AS THE DAY OF THE IBM competition drew near, I began searching with ever-greater urgency for the perfect trick. My subway reading now consisted of obscure math articles, old Martin Gardner columns, books on probability and information theory I’d plucked from the math library. I managed to track down Gilbert’s original 1955 Bell Labs memo, which turned out to be as rare as issues of the Sphinx. It had never been published, and none of the dozen or so mathematicians I contacted—guys who, at one point or another, had all worked on the problem of shuffling—had ever seen a copy, including Bayer. After some serious gumshoeing, I finally located Gilbert himself. He was retired and lived in New Jersey. I reached out and touched him the old-fashioned way—by phone—and he kindly mailed me a copy.

I became a regular at Bayer’s office hours. I did card tricks for him and his grad students, which Bayer seemed to enjoy, although he did ask me on more than one occasion if I’d ever considered psychiatric treatment. Rumors began to spread of a crazy magician lurking in the halls of the math department. Walking into a symposium one afternoon, I saw Bayer nudge a professor sitting next to him and whisper, “That’s the magician.” Word traveled fast.

If Persi Diaconis is the coolest mathematician in the world, Bayer comes in a close second. A wisecracking, effervescent man of fifty-five who always wears jeans and frequently goes barefoot, with shaggy wisps of gray hair and curious green eyes, Bayer runs marathons, plays the ukulele, and climbs mountains in his spare time. In a field full of wallflowers—an extroverted mathematician, goes an old joke, is one who looks at your feet while he’s talking—Bayer is remarkably outgoing.

Listening to him talk is an exercise in mental agility, the intellectual equivalent of riding a mechanical bull. His thoughts buck and swerve and double back so quickly, often in mid-sentence, that it’s a struggle to stay on board. When he gave me a crash course on information theory, it began with a story about Grateful Dead bassist Phil Lesh. (It made perfect sense at the time, but I’d be hard-pressed to repeat it. Also, using a slide rule is apparently a lot like playing a fretless bass.) A system for cheating at blackjack turned into an indictment of Wall Street. Why can nobody match the NSA at code breaking? Why are there so few nuclear powers? Why did the Giants fall into a losing streak after seemingly sound trades? It was all connected by the formulas he scribbled on the board. Whenever he was deep in thought—like after I showed him my Ambitious Card routine—he swirled his tongue around in his mouth and puckered his lips as if sucking on a piece of candy.

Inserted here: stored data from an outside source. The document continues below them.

/-
Copyright (c) 2026 the pub-hodgecm2 formalisation cell (harness21).  New file, outside the frozen port manifest.
Origin: seat `prover-pub-hodgecm2-d2bridge-prove-2-g6-0` (Δ2 BRIDGE; ι₁∕Id CHAIN, ASSEMBLER MODULE TABLE v1.2∕v1.3 row I7b-ENGINE, pen; «b» = d2bridge-wb-3;
engine census `HOME/d2bridge/iota1/I7b-PinSignatures/CENSUS-prove1.md` by d2bridge-prove-1 g6), 2026-08-24.  UNTWISTED twin of `B01/Transposition/Item6PlacementJunctionAppendixCGood.lean` §2–§3 (pin-3 ∕ item6-p2):
`thm418Combined_of_thm418AsPrintedC_summands_pkg_of_goodId` (#8) and `…_records_of_goodId` (#7) — the Δ2 junction in summand form over the ported codes,
good characters only, over `C : Sec42Data (Model.honestP5IdOf h …) isotropicAt`.  Method (TABLE v1 «COPY + TOKEN FLIP»): statements and proofs VERBATIM, with the ONE token flip `Model.honestP5Of h ↦ Model.honestP5IdOf h`
(`X_K := M_K`, instlevel-a's ✔ `HComp/HonestP5Id.lean` p373641) and the theorem names suffixed `Id` (same namespaces as the originals); the datum enters these
statements only through `C.G ≡ ↥V.adelicFin` (`Model.honestP5IdOf_G`, `rfl`) and `P5.n = 3` (`rfl`), so no proof changes.  THEOREMS ONLY; no `def`, no
instance, no named fact introduced, no `sorry`.  HC_CM is NOT proved; «Δ2 BRIDGE CLOSED» is NOT claimed.
-/
import Summits.HodgeConjecture.CorCM.B01.Transposition.Item6PlacementJunctionAppendixCGood
import Summits.HodgeConjecture.CorCM.B01.Transposition.HComp.HonestP5Id
import HarnessLib

/-!
# ι₁∕Id chain, I7b-ENGINE (1∕4): the good-characters Δ2 junction over the UNTWISTED datum

* `thm418Combined_of_thm418AsPrintedC_summands_pkg_of_goodId` (#8) — body: the tree's GENERIC `thm418Combined_of_realised_rankOne'_of_good` +
  `rankOne_inputs_of_asPrinted_summands` (group `↥V.adelicFin` by `rfl` at `honestP5IdOf`);
* `thm418Combined_of_thm418AsPrintedC_summands_records_of_goodId` (#7) — the X1-records form (`Map43RationalData` read into `T.H` by `jH`).
References: [Liu2021] Thm. 4.18 (FJcycle.tex l. 2232–2245) with proof l. 2247–2268, Thm. 4.18 (1), Lem. 2.4 (1), Prop. 4.13 proof l. 2145, Def. 4.11,
App. D Lem. D.1 (1), §4.2, App. C Prop. C.5; [Deligne1979ShimuraVarieties] 2.2.5, Cor. 2.7.21.  HC_CM is NOT proved.
-/

set_option autoImplicit false

noncomputable section

open scoped DirectSum TensorProduct

namespace HodgeCM.Literature.Theta

namespace LiuAlbaneseModuleDatum

open Summit.HodgeConjecture.CorCM
open Literature.AlgebraicGeometry.ShimuraVarieties.UnitaryCanonicalModel
open Literature.NumberTheory.Automorphic.Liu2021 Literature.NumberTheory.Automorphic.Liu2021.AppendixC NumberField
open MulAction

universe u v w

/-- **Δ2 IN ONE THEOREM, SUMMAND FORM, OVER THE PORTED CODES, GOOD CHARACTERS ONLY** — [Liu2021, Thm. 4.18] AS PRINTED at the
Appendix-C datum (one `Thm418Rest` per GOOD character) + per-summand identifications + the proof's realisation + the D-side printed
sentences at the good characters, and `block μ = ⊥` at the bad ones ⟹ `T.Thm418Combined res cmCl` (= `LiuDictionary.Thm418C` at
`res := T'.res`, `cmCl := T'.cmClasses`).  KERNEL: per good `μ`, item6-p2's `rankOne_inputs_of_asPrinted_summands` at
`D := toThm418Data C (R μ hμ hg)` (group `↥V.adelicFin` by `rfl`) with the LEVEL binders discharged as in p313477
(`HodgeCM.Level.le_def`, `isOpen_K ∕ isCompact_K`, `pkgLevel_exists_K_le`); then §1.  HC_CM is NOT proved; no pin is discharged here.
[cite: Liu2021, Thm. 4.18 (FJcycle.tex l. 2232–2245) with proof l. 2247–2268, Thm. 4.18 (1) (l. 2239), Lem. 2.4 (1) (l. 1210–1213), Prop. 4.13 proof l. 2145, Def. 4.11, App. D Lem. D.1 (1), §4.2 l. 2053–2074, App. C l. 4618–4624, Prop. C.5 (l. 4624–4637)]
[cite: Deligne1979ShimuraVarieties, 2.2.5 and Cor. 2.7.21] -/
theorem thm418Combined_of_thm418AsPrintedC_summands_pkg_of_goodId
    {L : HodgeCM.CMField} {ι₁ : L →+* ℂ} (V : HodgeCM.HermSpace3 L ι₁)
    (h : exists_recordSystem) (Φ : Literature.AlgebraicGeometry.Motives.CMType L)
    {isotropicAt : ℕ → Prop}
    (C : Sec42Data (Model.honestP5IdOf h ⟨L.K⟩ ι₁ ⟨V.Hm, V.isHermitian, V.signature_ι₁, V.posDef_of_ne⟩ Φ) isotropicAt)
    (T : LiuAlbaneseModuleDatum ↥V.adelicFin (HodgeCM.Level.K : HodgeCM.Level V → Subgroup ↥V.adelicFin))
    {W : HodgeCM.Level V → Type w} [∀ K, AddCommGroup (W K)] [∀ K, Module ℂ (W K)]
    (res : ∀ K : HodgeCM.Level V, T.H →ₗ[ℂ] W K) (cmCl : ∀ K : HodgeCM.Level V, T.Char → Set (W K))
    (Good : T.Char → Prop) (hbad : ∀ μ : T.Char, T.PhiMu μ → ¬ Good μ → T.block μ = ⊥)
    (R : ∀ μ : T.Char, T.PhiMu μ → Good μ → Thm418Rest C)
    (hLiu : ∀ (μ : T.Char) (hμ : T.PhiMu μ) (hg : Good μ), Thm418AsPrintedC C (R μ hμ hg))
    (σ : ∀ (μ : T.Char) (hμ : T.PhiMu μ) (hg : Good μ), T.Adm μ → (toThm418Data C (R μ hμ hg)).AdmIndex)
    (hσ : ∀ (μ : T.Char) (hμ : T.PhiMu μ) (hg : Good μ), Function.Injective (σ μ hμ hg))
    (e : ∀ (μ : T.Char) (hμ : T.PhiMu μ) (hg : Good μ) (a : T.Adm μ),
      T.Ω μ a ≃ₗ[ℂ] (toThm418Data C (R μ hμ hg)).omegaAt (σ μ hμ hg a))
    (he : ∀ (μ : T.Char) (hμ : T.PhiMu μ) (hg : Good μ) (a : T.Adm μ) (g : ↥V.adelicFin) (m : T.Ω μ a),
      e μ hμ hg a (MonoidAlgebra.of ℂ ↥V.adelicFin g • m) = (toThm418Data C (R μ hμ hg)).rhoAt (σ μ hμ hg a) g (e μ hμ hg a m))
    (J : ∀ (μ : T.Char) (hμ : T.PhiMu μ) (hg : Good μ),
      ℂ ⊗[fieldOfValues L (toThm418Data C (R μ hμ hg)).μ] (toThm418Data C (R μ hμ hg)).Ω →ₗ[ℂ] T.H)
    (hJinj : ∀ (μ : T.Char) (hμ : T.PhiMu μ) (hg : Good μ), Function.Injective (J μ hμ hg))
    (hJ : ∀ (μ : T.Char) (hμ : T.PhiMu μ) (hg : Good μ) (g : ↥V.adelicFin)
      (x : ℂ ⊗[fieldOfValues L (toThm418Data C (R μ hμ hg)).μ] (toThm418Data C (R μ hμ hg)).Ω),
      J μ hμ hg (((toThm418Data C (R μ hμ hg)).rhoΩ g).baseChange ℂ x) = MonoidAlgebra.of ℂ ↥V.adelicFin g • J μ hμ hg x)
    (Dμ : ∀ (μ : T.Char) (hμ : T.PhiMu μ) (hg : Good μ), (toThm418Data C (R μ hμ hg)).Obj)
    (hpin : ∀ (μ : T.Char) (hμ : T.PhiMu μ) (hg : Good μ) (K : HodgeCM.Level V)
      (φ : (toThm418Data C (R μ hμ hg)).HomK K.K (Dμ μ hμ hg)),
      res K (J μ hμ hg ((1 : ℂ) ⊗ₜ[fieldOfValues L (toThm418Data C (R μ hμ hg)).μ]
        (toThm418Data C (R μ hμ hg)).res K.K (Dμ μ hμ hg) φ)) ∈ cmCl K μ)
    (hnvD : ∀ (μ : T.Char) (hμ : T.PhiMu μ) (hg : Good μ) (i : (toThm418Data C (R μ hμ hg)).AdmIndex),
      Nontrivial ((toThm418Data C (R μ hμ hg)).omegaAt i))
    (hmultD : ∀ (μ : T.Char) (hμ : T.PhiMu μ) (hg : Good μ) (i : (toThm418Data C (R μ hμ hg)).AdmIndex),
      Module.rank ℂ (Representation.IntertwiningMap ((toThm418Data C (R μ hμ hg)).rhoAt i)
        (Representation.ofModule' (k := ℂ) (G := ↥V.adelicFin) T.H)) ≤ 1) :
    T.Thm418Combined res cmCl :=
  thm418Combined_of_realised_rankOne'_of_good Good hbad fun μ hμ hg =>
    rankOne_inputs_of_asPrinted_summands (toThm418Data C (R μ hμ hg)) (T := T) (hLiu μ hμ hg)
      (fun _ _ hle => HodgeCM.Level.le_def.mp hle) (fun Γ => ⟨Γ.isOpen_K, Γ.isCompact_K⟩)
      (Transposition.pkgLevel_exists_K_le V) (σ μ hμ hg) (hσ μ hμ hg)
      (e μ hμ hg) (he μ hμ hg) (J μ hμ hg) (hJinj μ hμ hg) (hJ μ hμ hg) (Dμ μ hμ hg) (hpin μ hμ hg) (hnvD μ hμ hg) fun i => by
        letI : Module (MonoidAlgebra ℂ (toThm418Data C (R μ hμ hg)).G) T.H := T.instH₃
        haveI : IsScalarTower ℂ (MonoidAlgebra ℂ (toThm418Data C (R μ hμ hg)).G) T.H := T.instH₄
        exact (Thm418Data.rank_linearMap_asModule_le_rank_intertwiningMap_ofModule' (H := T.H) i).trans (hmultD μ hμ hg i)

/-- **Δ2 IN ONE THEOREM, SUMMAND FORM, OVER THE PORTED CODES AND THE X1 RECORDS, GOOD CHARACTERS ONLY** — as
`thm418Combined_of_thm418AsPrintedC_summands_records` (item6-p2) with every per-`μ` family asked only at the good characters and
`block μ = ⊥` at the bad ones.  KERNEL: the X1 binders `J ∕ hJ ∕ hJinj ∕ Dμ ∕ hpin` of §2 are THEOREMS over the rational record
(`Map43RationalData.hJ ∕ injective_J ∕ J_tmul`, `finite_rat_L`) read through `jH`, exactly as in the records junction; then §2.
HC_CM is NOT proved; no pin is discharged here; nothing about Liu's objects is constructed.
[cite: Liu2021, Thm. 4.18 (FJcycle.tex l. 2232–2245) with proof l. 2247–2268 and map (4.3) l. 2250–2253, Thm. 4.18 (1) (l. 2239), Lem. 2.4 (1) (l. 1210–1213), Prop. 4.13 proof l. 2145, Def. 4.5 (2) (l. 1944–1952), Def. 4.11, App. D Lem. D.1 (1), §4.2 l. 2053–2081, App. C l. 4618–4624, Prop. C.5 (l. 4624–4637)]
[cite: Deligne1979ShimuraVarieties, 2.2.5 and Cor. 2.7.21] -/
theorem thm418Combined_of_thm418AsPrintedC_summands_records_of_goodId
    {L : HodgeCM.CMField} {ι₁ : L →+* ℂ} (V : HodgeCM.HermSpace3 L ι₁)
    (h : exists_recordSystem) (Φ : Literature.AlgebraicGeometry.Motives.CMType L)
    {isotropicAt : ℕ → Prop}
    (C : Sec42Data (Model.honestP5IdOf h ⟨L.K⟩ ι₁ ⟨V.Hm, V.isHermitian, V.signature_ι₁, V.posDef_of_ne⟩ Φ) isotropicAt)
    (T : LiuAlbaneseModuleDatum ↥V.adelicFin (HodgeCM.Level.K : HodgeCM.Level V → Subgroup ↥V.adelicFin))
    {W : HodgeCM.Level V → Type w} [∀ K, AddCommGroup (W K)] [∀ K, Module ℂ (W K)]
    (res : ∀ K : HodgeCM.Level V, T.H →ₗ[ℂ] W K) (cmCl : ∀ K : HodgeCM.Level V, T.Char → Set (W K))
    (Good : T.Char → Prop) (hbad : ∀ μ : T.Char, T.PhiMu μ → ¬ Good μ → T.block μ = ⊥)
    (R : ∀ μ : T.Char, T.PhiMu μ → Good μ → Thm418Rest C)
    (hLiu : ∀ (μ : T.Char) (hμ : T.PhiMu μ) (hg : Good μ), Thm418AsPrintedC C (R μ hμ hg))
    (σ : ∀ (μ : T.Char) (hμ : T.PhiMu μ) (hg : Good μ), T.Adm μ → (toThm418Data C (R μ hμ hg)).AdmIndex)
    (hσ : ∀ (μ : T.Char) (hμ : T.PhiMu μ) (hg : Good μ), Function.Injective (σ μ hμ hg))
    (e : ∀ (μ : T.Char) (hμ : T.PhiMu μ) (hg : Good μ) (a : T.Adm μ),
      T.Ω μ a ≃ₗ[ℂ] (toThm418Data C (R μ hμ hg)).omegaAt (σ μ hμ hg a))
    (he : ∀ (μ : T.Char) (hμ : T.PhiMu μ) (hg : Good μ) (a : T.Adm μ) (g : ↥V.adelicFin) (m : T.Ω μ a),
      e μ hμ hg a (MonoidAlgebra.of ℂ ↥V.adelicFin g • m) = (toThm418Data C (R μ hμ hg)).rhoAt (σ μ hμ hg a) g (e μ hμ hg a m))
    (M : ∀ (μ : T.Char) (hμ : T.PhiMu μ) (hg : Good μ), (toThm418Data C (R μ hμ hg)).Map43RationalData)
    (jH : ∀ (μ : T.Char) (hμ : T.PhiMu μ) (hg : Good μ), (M μ hμ hg).HB →ₗ[ℂ] T.H)
    (hjHinj : ∀ (μ : T.Char) (hμ : T.PhiMu μ) (hg : Good μ), Function.Injective (jH μ hμ hg))
    (hjH : ∀ (μ : T.Char) (hμ : T.PhiMu μ) (hg : Good μ) (g : ↥V.adelicFin) (x : (M μ hμ hg).HB),
      jH μ hμ hg ((M μ hμ hg).ρB g x) = MonoidAlgebra.of ℂ ↥V.adelicFin g • jH μ hμ hg x)
    (hcm : ∀ (μ : T.Char) (hμ : T.PhiMu μ) (hg : Good μ) (K : HodgeCM.Level V)
      (φ : (toThm418Data C (R μ hμ hg)).HomK K.K (M μ hμ hg).Dμ),
      res K (jH μ hμ hg ((M μ hμ hg).ι
        (((M μ hμ hg).P ((toThm418Data C (R μ hμ hg)).res K.K (M μ hμ hg).Dμ φ)).baseChange ℂ (M μ hμ hg).α))) ∈ cmCl K μ)
    (hnvD : ∀ (μ : T.Char) (hμ : T.PhiMu μ) (hg : Good μ) (i : (toThm418Data C (R μ hμ hg)).AdmIndex),
      Nontrivial ((toThm418Data C (R μ hμ hg)).omegaAt i))
    (hmultD : ∀ (μ : T.Char) (hμ : T.PhiMu μ) (hg : Good μ) (i : (toThm418Data C (R μ hμ hg)).AdmIndex),
      Module.rank ℂ (Representation.IntertwiningMap ((toThm418Data C (R μ hμ hg)).rhoAt i)
        (Representation.ofModule' (k := ℂ) (G := ↥V.adelicFin) T.H)) ≤ 1) :
    T.Thm418Combined res cmCl := by
  refine thm418Combined_of_thm418AsPrintedC_summands_pkg_of_goodId V h Φ C T res cmCl Good hbad R hLiu σ hσ e he
    (fun μ hμ hg => jH μ hμ hg ∘ₗ (M μ hμ hg).toMap43Data.J) ?_ ?_ (fun μ hμ hg => (M μ hμ hg).Dμ) ?_ hnvD hmultD
  · -- (iii) «(4.3) is injective» (l. 2250–2268): a THEOREM over the rational record, then the injective reading `jH`
    intro μ hμ hg
    haveI := (M μ hμ hg).finite_rat_L
    exact (hjHinj μ hμ hg).comp (M μ hμ hg).injective_J
  · -- (ii) «`ℂ[𝔾(𝔸_F^∞)]`-linear» (l. 2250): `Map43RationalData.hJ`, then the equivariance of `jH`
    intro μ hμ hg g x
    show jH μ hμ hg ((M μ hμ hg).toMap43Data.J _) = _
    rw [(M μ hμ hg).hJ]
    exact hjH μ hμ hg g _
  · -- (C) the class identification THROUGH (4.3) at `z = 1` is the contract on Liu's own classes (`J_tmul`)
    intro μ hμ hg K φ
    show res K (jH μ hμ hg ((M μ hμ hg).toMap43Data.J _)) ∈ _
    rw [(M μ hμ hg).J_tmul, one_smul]
    exact hcm μ hμ hg K φ

end LiuAlbaneseModuleDatum
end HodgeCM.Literature.Theta
end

In return for entertaining him, Bayer taught me about his research, dished about Russell Crowe, and regaled me with tales of Diaconis’s exploits. One of those stories was about a trick Bayer saw Diaconis perform at, of all places, a computer science conference. Strolling into a large lecture hall, where he was scheduled to give a talk, Diaconis whipped out a deck of cards and explained to the bemused audience that he was about to show them some magic. He wrapped a rubber band around the deck and threw it across the lecture hall. “He actually made a good shot,” Bayer remembers. “It landed on the middle of this table on the other side of the room.” (Bayer also recalls that the deck seemed oddly light.) The person nearest the deck gave it a cut, and five people took cards off the top. “If you have a red card, stand up,” Diaconis instructed them. Moments later, he named all five cards in order from across the room.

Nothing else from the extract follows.